The ALA’s top 10 most frequently challenged books of 2010

AKA, The Cynical-C books to read list:

1. And Tango Makes Three by Peter Parnell and Justin Richardson
Reasons: Homosexuality, religious viewpoint, unsuited to age group

2. The Absolutely True Diary of a Part-Time Indian by Sherman Alexie
Reasons: Offensive language, racism, sex education, sexually explicit, unsuited to age group, violence

3. Brave New World by Aldous Huxley
Reasons: Insensitivity, offensive language, racism, sexually explicit

4. Crank by Ellen Hopkins
Reasons: Drugs, offensive language, sexually explicit

5. The Hunger Games by Suzanne Collins
Reasons: Sexually explicit, unsuited to age group, violence

6. Lush by Natasha Friend
Reasons: Drugs, offensive language, sexually explicit, unsuited to age group

7. What My Mother Doesn’t Know by Sonya Sones
Reasons: Sexism, sexually explicit, unsuited to age group

8. Nickel and Dimed: On (Not) Getting By In America by Barbara Ehrenreich
Reasons: Drugs, inaccurate, offensive language, political viewpoint, religious viewpoint

9. Revolutionary Voices: A Multicultural Queer Youth Anthology edited by Amy Sonnie
Reasons: Homosexuality, sexually explicit

10. Twilight by Stephenie Meyer
Reasons: Religious viewpoint, violence


  1. Happy to say I’ve read 2), 3) and 8). The fact that “Nickel and Dimed” is challenged is particularly troubling, as the book is an outstanding testament to how the deck is stacked against the working poor in this country. Fascinating, funny, yet immensely sad and informative, “Nickel and Dimed” should be required reading in all schools, particularly institutions where the wealthy send their children. If nothing else, it might teach them how to tip decently.

    1. Absolutely. Nickled an Dimed should be required reading in schools. If you can read it and not realize how fucked our country is, you are the living incarnation of Ayn Rand.

  2. Nope – can’t have folks reading about the dangers of a distopian state (Brave New World), how (as @Erich Shrempp states) the economic deck is stacked against anybody who is not rich (Nickel and Dimed), or the supernatural (Twilight) that does not involve one particular long-haired zombie in a loin cloth with holes in his hands and feet…. nosirreebob!

  3. #10 should be banned for many reasons; horrible writing, setting unrealistic expectations for teen girls viz. boyfriends, more horrible writing, making Robert whathisface famous, etc.

    1. Well apparently people have issues with it due to the religious viewpoint and violent content.

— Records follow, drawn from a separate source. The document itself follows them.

import Summits.QuantumFields.YangMills.Theorems.BalabanUVNodesK0Stub2PrimeHolds
import Summits.QuantumFields.YangMills.Theorems.BalabanUVNodesK0V19Defs

/-!
# K0⁷ V19 — REGISTERED STUB 2′ BY NAME: `stub_prop6MemberB8AtP13 : ∀ F : T4Family, Prop6MemberB8AtP F`

Cell `pub-ymgap`, width seat `pub-ymgap-k0-s2-w1` (g0; director-ym №197 ∕ HUMAN RULING D-0149).  `--kind proof --supports stmt-QuantumFields-20541` (NO `--as helper`: this file proves
the REGISTERED stub 2′ of plan g81's K0⁷ skeleton V19 `[YMPLAN-G81-K0V19-REGISTERED 87879403b3a26109]` BY NAME + SIGNATURE; plan WORD bus l.≈26568 «file the BY-NAME closer … no plan
objection; NO V20»; dag-n21-c WORD-STUB2P l.26447; dag-lead GATE v1.55 0080223fed7ff525).  [6] = [Balaban1985RegularSpaces]; [4] = [Balaban1985BackgroundPropagators]; [15] = [Balaban1985Variational].

WHAT THIS FILE PROVES (theorems only; 0 `def`; nothing modified).
§1 ★★★ `stub_prop6MemberB8AtP13 : ∀ F : T4Family, Prop6MemberB8AtP F` — the registered stub's VERBATIM header; the predicate is this seat's tree mirror
   `K0V19Defs.Prop6MemberB8AtP` (= the skeleton's l.72–74 byte-for-byte: `∃ (ρ₀ : ℕ) (B₁ c₁ : ℝ), 1 ≤ ρ₀ ∧ 0 ≤ B₁ ∧ 0 < c₁ ∧ B8.Prop6Printed 4 (F.L : ℝ) B₁ c₁ (fun i : ZdIdx 4 F.L =>
   zdCubP (MatA 2) F.L ρ₀ i)` at `𝔸 = M₂(ℂ)`); the proof is `K0Stub2PrimeHolds.prop6MemberB8AtP_holds` (p593845: dag-n05-c's T4 `ineq159FlatCubeMemberPrinted_holds` → dag-n05-e's Fγ10b
   `gaugedBoundB8_cubeMember_scalar_γ_of_ineq159Printed` → this seat's junction `prop6MemberB8AtP_of_perCubeLetterPow`, p590333), hypothesis-free, standard axioms.
§2 `record13SepCoPHInhabited_of_stub1_stub3A'_byName` — K0⁷ BY NAME from the by-name TEXTS of stubs 1 and 3ᴬ′ (`K0V19Defs.record13SepCoPHInhabited_of_stubTexts` = (b3) PART 2, with
   the stub-2′ slot filled by §1).  CONDITIONAL on those two texts — displayed, NOT inhabited here.

HONEST SCOPE ∕ A1–A6.  (A1) K0⁷ stmt-QuantumFields-20541 stays OPEN: §2 concludes the route decl ONLY under the texts of stubs 1 ([15] Prop. 8's top step, N07 ∕ k0-s1) and 3ᴬ′ (NODE O;
print-STATED [Balaban1987RG1] §1 p.264, proof unpublished [Balaban1989LargeFieldII] p.355).  (A2) §1 inhabits stub 2′'s sentence AS TYPED — [6] Prop. 6's conclusion in NODE 00's
letters `GaugedBoundB8` on print's p. 98 cube class `IsPrint ρ₀` above thresholds, small-field class `InAk`, `7dL²Mα₀ ≤ c₁`; the witness `ρ₀` is Fγ10b's threshold block (cube type
inhabited: dag-n07-e `isPrint_propCubeP`); whether those letters carry print's full (1.135)–(1.138) content is the carriers' LOCATED question of record (referees' call; k0-s2-w2 #22
LOCATED-CARRIER concerned V18's WIDER class — 2′ ≤ print).  V18's stub 2 (ALL `CubeB8` cubes) is NOT claimed.  (A3) no restatement: §1's type IS the registered text over the mirrored
predicate.  (A4) witnesses are p593845's.  (A6) nothing stronger than print asserted — two by-name lines.  Counts unmoved (typed 28∕28 · discharged 5∕27) — count and stub-credit words
belong to the gate ∕ chair ∕ director.  One finite 𝕋⁴ programme at fixed `ε = L^{−K}`, Bałaban AS PRINTED — NOT continuum ∕ ℝ⁴ ∕ OS ∕ mass gap ∕ Clay: the Yang–Mills mass gap is NOT
proved by any of this; route R4 closes the CONDITIONAL finite-𝕋⁴ rung `BalabanLadder.UV` only.  No `sorry`, `def`, `instance`, `notation`; standard axioms.
-/

noncomputable section

open scoped Matrix.Norms.L2Operator

namespace Summit.QuantumFields.YangMills.Theorems.K0V19Stub2Prime

open Literature.MathematicalPhysics.QuantumFieldTheory.Balaban1983to89
open Literature.MathematicalPhysics.QuantumFieldTheory.Balaban1983to89.T4Continuum
open Summit.QuantumFields.YangMills.Theorems.K0V19Defs (Prop8StepCoPAt Prop6MemberB8AtP AbsBetaBoxAtThm1WitnessCCMGenAt record13SepCoPHInhabited_of_stubTexts)
open Summit.QuantumFields.YangMills.Theorems.K0Stub2PrimeHolds (prop6MemberB8AtP_holds)

/-! ## §1 ★★★ V19's registered stub 2′ by name -/

/-- **★★★ STUB 2′ OF THE REGISTERED K0⁷ SKELETON V19, BY NAME** (`stub_prop6MemberB8AtP13 : ∀ F : T4Family, Prop6MemberB8AtP F`, plan g81 87879403b3a26109; predicate =
`K0V19Defs.Prop6MemberB8AtP`, the skeleton's text byte-for-byte): [6] Proposition 6 ((1.135)–(1.138), conclusion `GaugedBoundB8`) at EVERY print-faithful cube `zdCubP (MatA 2) F.L ρ₀`
of NODE 00's family for SOME big-block size `ρ₀ ≥ 1` and constants `B₁ ≥ 0`, `c₁ > 0` — `K0Stub2PrimeHolds.prop6MemberB8AtP_holds` (T4 → Fγ10b → junction).  V18's stub 2 is NOT claimed.
[cite: Balaban1985RegularSpaces, Prop. 6 (1.135)–(1.138) p.99, p.98, Thm 4 p.88, Prop. 3 p.87, (1.59) p.86; Balaban1985BackgroundPropagators, Thm 3.3 p.399] -/
theorem stub_prop6MemberB8AtP13 : ∀ F : T4Family, Prop6MemberB8AtP F :=
  fun F => prop6MemberB8AtP_holds F

/-! ## §2 K0⁷ by name from the texts of stubs 1 and 3ᴬ′ -/

/-- **K0⁷ BY NAME FROM THE TEXTS OF STUBS 1 AND 3ᴬ′** — `K0V19Defs.record13SepCoPHInhabited_of_stubTexts` ((b3) PART 2 `record13SepCoPHBody_of_stubs1_2P_3A'`) with the stub-2′ slot filled
by §1.  CONDITIONAL on `h1` (stub 1's text) and `h3A'` (stub 3ᴬ′'s text), displayed, not inhabited here; K0⁷ NOT closed.
[cite: Balaban1985Variational, Thm 1 (8)–(9) p.279, Prop. 8 p.304; Balaban1985RegularSpaces, Prop. 6 p.99, p.98; Balaban1988Convergent, Thm 1 p.262; Balaban1987RG1, Thm 1 p.259, §1 p.264] -/
theorem record13SepCoPHInhabited_of_stub1_stub3A'_byName (h1 : ∀ F : T4Family, Prop8StepCoPAt F)
    (h3A' : ∀ F : T4Family, AbsBetaBoxAtThm1WitnessCCMGenAt F) :
    Summit.QuantumFields.YangMills.Theses.BalabanUVNodes.Record13SepCoPHInhabited :=
  record13SepCoPHInhabited_of_stubTexts h1 stub_prop6MemberB8AtP13 h3A'

end Summit.QuantumFields.YangMills.Theorems.K0V19Stub2Prime

end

Hmm, I can think of another book that meets those criteria…

      1. I have issues with the religious viewpoint and violent content in the Bible. We should get it banned for being harmful to children

  4. Brave New World has been upsetting readers since 1932.

    80. Effing. Years. Almost.

    Fine, fine writing if it still has that much emotional power over many decades of social change.

    Required reading for my kids.

  5. I’m not clear on why Alexie’s book is number two. A far as I can tell, it was only challenged in one school district. Was it because nearly every parent in the school district voted to remove the book from the school curriculum, and they’re counting each parent as a single challenge?

    Maybe the ALA should be more open with their methodology.

  6. My 3.5 year old son picked #1 out at the library because, well, penguins are cute. He was, as I anticipated, completely fine with it. Why wouldn’t two boy penguins, who spend all their time together and can’t have a baby get to raise one when they’ve shown they want to.

    Of course, he also got The Hen who Crowed. Meaning that he’s already gotten the G and T out of GLBT. I know there’s a book about two mommies…I hesitate to imagine what a toddler book about bisexuals would look like…

    1. Children do not get the credit they deserve. They are so open to accepting the way the world actually works. Gay people have been living together since the beginning, and it should not be a big deal. An un-tainted child will accept this with no problem. I think kids may actually have a better sense of logic than many adults do.

  7. Here in Seattle, a high school dropped Brave New World from the curriculum after a Native American parent objected to the portrayal of “savages” in the novel, claiming it was racist. I highly doubt said parent actually read the book.